3:47 AM

First week on the rotation. I had read the onboarding docs twice. I had the runbook bookmarked. I told myself I was ready, the way you tell yourself you are ready for something you have never actually done.

The page came at 3:47 AM. CRITICAL. checkout-svc p99 latency above 30 seconds.

The investigation

Heart pounding, I opened the laptop in the dark, joined the incident bridge alone, and started digging. I checked the service dashboards. I checked the upstream dependencies. I checked the database, the cache, the load balancer, the recent deploys. Everything was healthy.

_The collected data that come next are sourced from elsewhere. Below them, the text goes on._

/-
Origin: expansion seat `planner-pub-hodgecm-qw8-g3-0`, handover #3 2026-08-18T05:16:51Z (`HOME/pub-hodgecm-qw8-g3/Qw8g3/OpenInputsGeometric.lean`, md5 006336b8, 103 lines);
landed by the gen-6 packager in gate run 22 as `HodgeCM/Assembly/OpenInputsGeometric.lean` (import ^import Qw8g[0-9]+\.→import HodgeCM.StubTree. ×1).
-/
/-
Copyright: HodgeCMPerL cell, unit pub-hodgecm-qw8-g3 (planner-pub-hodgecm-qw8-g3-0), 2026-08-18.
Proposed landing path: `HodgeCM/Assembly/OpenInputsGeometric.lean`
(import rewrite on landing: `Qw8g3.Qw8MilneZero` → `HodgeCM.StubTree.Qw8MilneZero`).
-/
import Summits.HodgeConjecture.HodgeCM.StubTree.Qw8MilneZero

/-!
# The record of open inputs with the CM side replaced by standard facts

`HodgeCM.Universe.OpenInputs` (StubTree/Inputs.lean) lists the four named open inputs of the headline
theorems: `realisation_perL`, `realisation_face` (PerL side) and `pohlmann_span`, `qw8_sufficiency`
(CM side).  Both CM-side inputs are now KERNEL THEOREMS of the model axioms and standard facts:

* `Universe.pohlmannSpan_of_facts (M) (hN1) (hN2) (hN3) (hN4) : U.PohlmannSpan`
  (Proofs/Pohlmann/WeightHodge.lean, gate run 20; N1–N4 = `Fact_cupExterior`, `Fact_cup_hodge`,
  `Fact_pull_H0`, `Fact_hodge_F0`, Geometry/CupFacts.lean);
* `Universe.qw8Sufficiency_of_geometricFacts (M) (hN1) … (hN4) (h2) (h4) (h5) (h6) (h7) : U.Qw8Sufficiency`
  (StubTree/Qw8MilneZero.lean, qw8-g3; F2, F4–F7 = `Fact_factorActDescends`, `Fact_cupAlg`,
  `Fact_cupAssoc`, `Fact_weightDual`, `Fact_gysin`, StubTree/Qw8Geometric.lean) — no Milne 1999, no
  [QW8], no fundamental-class axiom.

This file records the resulting finer record `Universe.OpenInputsGeometric` — the two PerL-side inputs
plus the nine standard facts (class-M candidates in the sense of FACTS.md §1c: published textbook facts
about the intended model, pending the referees' model-fact ruling; none of them mentions algebraicity of a
Hodge class of the varieties in question) — together with the map to the old record and the two headline
theorems from it.  Nothing here is new mathematics; it is the bookkeeping step "every discharged input
becomes a theorem replacing the hypothesis in `OpenInputs`" for `pohlmann_span` and `qw8_sufficiency`.
-/

noncomputable section

namespace HodgeCM

namespace Universe

variable (U : Universe)

/-- **Open inputs, geometric form.**  The record `U.OpenInputs` with its two CM-side fields
`pohlmann_span : U.PohlmannSpan` and `qw8_sufficiency : U.Qw8Sufficiency` REPLACED by the nine standard
facts from which they are theorems (`pohlmannSpan_of_facts`, `qw8Sufficiency_of_geometricFacts`).  What is
asserted outright here is: the two theta-realisation inputs of PerL v5 / rfwf v3 (unchanged, the PerL
seats' targets) and nine textbook facts about products of CM abelian varieties (Künneth in degree ≤ 1 and
for `H⁰`, Hodge decomposition of cup products and of `F⁰`, factor actions on block products, cup product
preserves algebraic classes, associativity of cup product, perfectness of Poincaré duality on weight
spaces, Gysin maps of block projections) — FACTS.md rows N1–N4, F2, F4–F7 with page-level citations. -/
structure OpenInputsGeometric : Prop where
  /-- PerL v5 §§3–4: the theta realisation exists in the PerL setting (unchanged open input). -/
  realisation_perL : U.RealisationExistsPerL
  /-- rfwf v3 §4.2: the theta realisation exists over a Galois CM field and any rank-four face
  (unchanged open input). -/
  realisation_face : U.RealisationExistsFace
  /-- N1 `Fact_cupExterior` (Geometry/CupFacts.lean). -/
  cupExterior : U.Fact_cupExterior
  /-- N2 `Fact_cup_hodge`. -/
  cup_hodge : U.Fact_cup_hodge
  /-- N3 `Fact_pull_H0`. -/
  pull_H0 : U.Fact_pull_H0
  /-- N4 `Fact_hodge_F0`. -/
  hodge_F0 : U.Fact_hodge_F0
  /-- F2 `Fact_factorActDescends` (StubTree/Qw8Geometric.lean). -/
  factorActDescends : U.Fact_factorActDescends
  /-- F4 `Fact_cupAlg`. -/
  cupAlg : U.Fact_cupAlg
  /-- F5 `Fact_cupAssoc`. -/
  cupAssoc : U.Fact_cupAssoc
  /-- F6 `Fact_weightDual` (v7, two-sided, non-normalised). -/
  weightDual : U.Fact_weightDual
  /-- F7 `Fact_gysin`. -/
  gysin : U.Fact_gysin

/-- **The old record from the geometric one**: `pohlmann_span` and `qw8_sufficiency` are theorems of the
model axioms and the nine facts. -/
theorem openInputs_of_geometricFacts (M : U.ModelAxioms) (I : U.OpenInputsGeometric) :
    U.OpenInputs where
  realisation_perL := I.realisation_perL
  realisation_face := I.realisation_face
  pohlmann_span := U.pohlmannSpan_of_facts M I.cupExterior I.cup_hodge I.pull_H0 I.hodge_F0
  qw8_sufficiency :=
    U.qw8Sufficiency_of_geometricFacts M I.cupExterior I.cup_hodge I.pull_H0 I.hodge_F0
      I.factorActDescends I.cupAlg I.cupAssoc I.weightDual I.gysin

end Universe

namespace Assembly

variable (U : Universe)

/-- **COR-CM from the geometric record**: model axioms + `RealisationExistsFace` + nine standard facts
(the `realisation_perL` field is not used). -/
theorem COR_CM_of_openInputsGeometric (M : U.ModelAxioms) (I : U.OpenInputsGeometric) : U.HC_CM :=
  COR_CM_of_openInputs U M (U.openInputs_of_geometricFacts M I)

/-- **PerL from the geometric record** (only `realisation_perL` is used; recorded for symmetry with
`perL_of_openInputs`). -/
theorem perL_of_openInputsGeometric (M : U.ModelAxioms) (I : U.OpenInputsGeometric) : U.PerL :=
  perL_of_openInputs U M (U.openInputs_of_geometricFacts M I)

end Assembly

end HodgeCM

end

The latency the alert was screaming about did not appear on any graph I could find.

After forty-five minutes of cold sweat and increasingly frantic queries, I did what the docs said to do when you are stuck. I escalated. I woke my lead. My lead, half asleep and clearly confused, woke their lead.

The truth

At 4:40 AM the senior engineer logged on, looked at the alert for about ten seconds, and muted it.

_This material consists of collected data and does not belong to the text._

omit [NormOneClass 𝔸] in
/-- **ONE FORWARD LETTER**: `‖R(V(x,μ))F(x + e_μ) − F(x)‖ = η·‖(D^η_{V,μ}F)(x)‖` (`0 ≤ η`; (1.1) solved for the transported value).
[cite: Balaban1985RegularSpaces, (1.1) p.76] -/
theorem norm_conjR_fwd_sub_eq {η : ℝ} (hη : 0 < η) (V : B7Prop1Explicit.Site d → Fin d → 𝔸ˣ) (μ : Fin d)
    (F : B7Prop1Explicit.Site d → 𝔸) (x : B7Prop1Explicit.Site d) :
    ‖conjR (V x μ) (F (x + e μ)) - F x‖ = η * ‖covDerivFwd η V μ F x‖ := by
  have h : conjR (V x μ) (F (x + e μ)) - F x = η • covDerivFwd η V μ F x := by
    rw [covDerivFwd, smul_smul, mul_inv_cancel₀ hη.ne', one_smul]
  rw [h, norm_smul, Real.norm_of_nonneg hη.le]

/-- **ONE BACKWARD LETTER**: `‖R(V(x − e_μ, μ))⁻¹F(x − e_μ) − F(x)‖ ≤ η·‖(D^η_{V,μ}F)(x − e_μ)‖` for `V` with values in `U1 𝔸` (transport back across the
bond `⟨x − e_μ, x⟩`: `R(V)⁻¹(R(V)F(x) − η·DF) − F(x) = −η·R(V)⁻¹DF`). [cite: Balaban1985RegularSpaces, (1.1) p.76; Balaban1985Averaging, (9) p.18] -/
theorem norm_conjR_bwd_sub_le {η : ℝ} (hη : 0 < η) {V : B7Prop1Explicit.Site d → Fin d → 𝔸ˣ} (hV : ∀ x κ, V x κ ∈ U1 𝔸) (μ : Fin d)
    (F : B7Prop1Explicit.Site d → 𝔸) (y : B7Prop1Explicit.Site d) :
    ‖conjR (V y μ)⁻¹ (F y) - F (y + e μ)‖ ≤ η * ‖covDerivFwd η V μ F y‖ := by
  have h1 : conjR (V y μ) (F (y + e μ)) - F y = η • covDerivFwd η V μ F y := by
    rw [covDerivFwd, smul_smul, mul_inv_cancel₀ hη.ne', one_smul]
  have h2 : F y = conjR (V y μ) (F (y + e μ)) - η • covDerivFwd η V μ F y := by rw [← h1]; abel
  have h3 : conjR (V y μ)⁻¹ (F y) - F (y + e μ) = -(η • conjR (V y μ)⁻¹ (covDerivFwd η V μ F y)) := by
    rw [h2, conjR_sub, conjR_conjR, inv_mul_cancel, one_conjR, conjR_smul_real]; abel
  rw [h3, norm_neg, norm_smul, Real.norm_of_nonneg hη.le]
  exact mul_le_mul_of_nonneg_left (norm_conjR_le ((U1 𝔸).inv_mem (hV y μ)) _) hη.le

/-- **ONE LETTER, EITHER ORIENTATION**: under a uniform bound `‖D^η_{V,μ}F‖ ≤ G` the transport across one letter `l` from `x` moves `F` by at most `η·G`:
`‖R(V(l; x))F(x + l) − F(x)‖ ≤ η·G` (`stepHol` = the bond variable traversed, (9) of [3]). [cite: Balaban1985RegularSpaces, (1.1) p.76; Balaban1985Averaging, (9) p.18] -/
theorem norm_conjR_stepHol_sub_le {η : ℝ} (hη : 0 < η) {V : B7Prop1Explicit.Site d → Fin d → 𝔸ˣ} (hV : ∀ x κ, V x κ ∈ U1 𝔸)
    {F : B7Prop1Explicit.Site d → 𝔸} {G : ℝ} (hG : ∀ y μ, ‖covDerivFwd η V μ F y‖ ≤ G) (x : B7Prop1Explicit.Site d) (l : Letter d) :
    ‖conjR (stepHol V x l) (F (x + l.vec)) - F x‖ ≤ η * G := by
  obtain ⟨μ, b⟩ := l
  cases b with
  | true =>
    rw [show stepHol V x (μ, true) = V x μ from rfl, Letter.vec_true, norm_conjR_fwd_sub_eq hη]
    exact mul_le_mul_of_nonneg_left (hG x μ) hη.le
  | false =>
    have hv : x + Letter.vec ((μ, false) : Letter d) = x - e μ := by rw [Letter.vec_false, sub_eq_add_neg]
    have hs : stepHol V x (μ, false) = (V (x - e μ) μ)⁻¹ := by
      simp only [stepHol, hv, Bool.false_eq_true, ↓reduceIte]
    rw [hs, hv]
    have h := norm_conjR_bwd_sub_le hη hV μ F (x - e μ)
    rw [sub_add_cancel] at h
    exact h.trans (mul_le_mul_of_nonneg_left (hG _ μ) hη.le)

/-- ★ **COVARIANT TELESCOPING ALONG A WORD**: under `‖D^η_{V,μ}F‖ ≤ G` everywhere, the value of `F` at the end of ANY lattice word `w` from `x`, transported back to `x`
along `w` by the background (`R(V(Γ))`, (9) of [3]), differs from `F(x)` by at most `|w|·η·G`:
`‖conjR (hol V x w) (F (x + disp w)) − F x‖ ≤ w.length·(η·G)`. [cite: Balaban1985RegularSpaces, (1.1) p.76, (1.36) p.82; Balaban1985Averaging, (9) p.18] -/
theorem norm_conjR_hol_sub_le {η : ℝ} (hη : 0 < η) {V : B7Prop1Explicit.Site d → Fin d → 𝔸ˣ} (hV : ∀ x κ, V x κ ∈ U1 𝔸)
    {F : B7Prop1Explicit.Site d → 𝔸} {G : ℝ} (hG : ∀ y μ, ‖covDerivFwd η V μ F y‖ ≤ G) :
    ∀ (x : B7Prop1Explicit.Site d) (w : List (Letter d)), ‖conjR (hol V x w) (F (x + disp w)) - F x‖ ≤ (w.length : ℝ) * (η * G)
  | x, [] => by simp [one_conjR]
  | x, l :: w => by
    have ih := norm_conjR_hol_sub_le hη hV hG (x + l.vec) w
    have hstep := norm_conjR_stepHol_sub_le hη hV hG x l
    rw [hol_cons, disp_cons, ← add_assoc, ← conjR_conjR, List.length_cons, Nat.cast_succ, add_mul, one_mul]
    have hsplit : conjR (stepHol V x l) (conjR (hol V (x + l.vec) w) (F (x + l.vec + disp w))) - F x =
        conjR (stepHol V x l) (conjR (hol V (x + l.vec) w) (F (x + l.vec + disp w)) - F (x + l.vec)) +
          (conjR (stepHol V x l) (F (x + l.vec)) - F x) := by
      rw [conjR_sub]; abel
    rw [hsplit]
    refine (norm_add_le _ _).trans (add_le_add ?_ hstep)
    exact (norm_conjR_le (stepHol_mem hV x l) _).trans ih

The alert fired every single night at 3:47 AM. A nightly batch job warmed its caches at that exact time and produced a brief, harmless latency spike that tripped the threshold. It had been firing for two years. Everyone on the team knew. Nobody had written it in the runbook. Nobody had told me. They had simply, over time, learned to sleep through their phones, and the silence I had mistaken for a healthy rotation was actually a team that no longer believed its own alerts.

What we changed

We added a suppression window around the batch job so the alert could not fire on a known, harmless spike. We audited every alert nobody could explain and deleted the ones that no longer meant anything. And we adopted a rule: if an alert is safe to ignore, it is not safe to keep. Either it is worth waking a human, or it does not exist.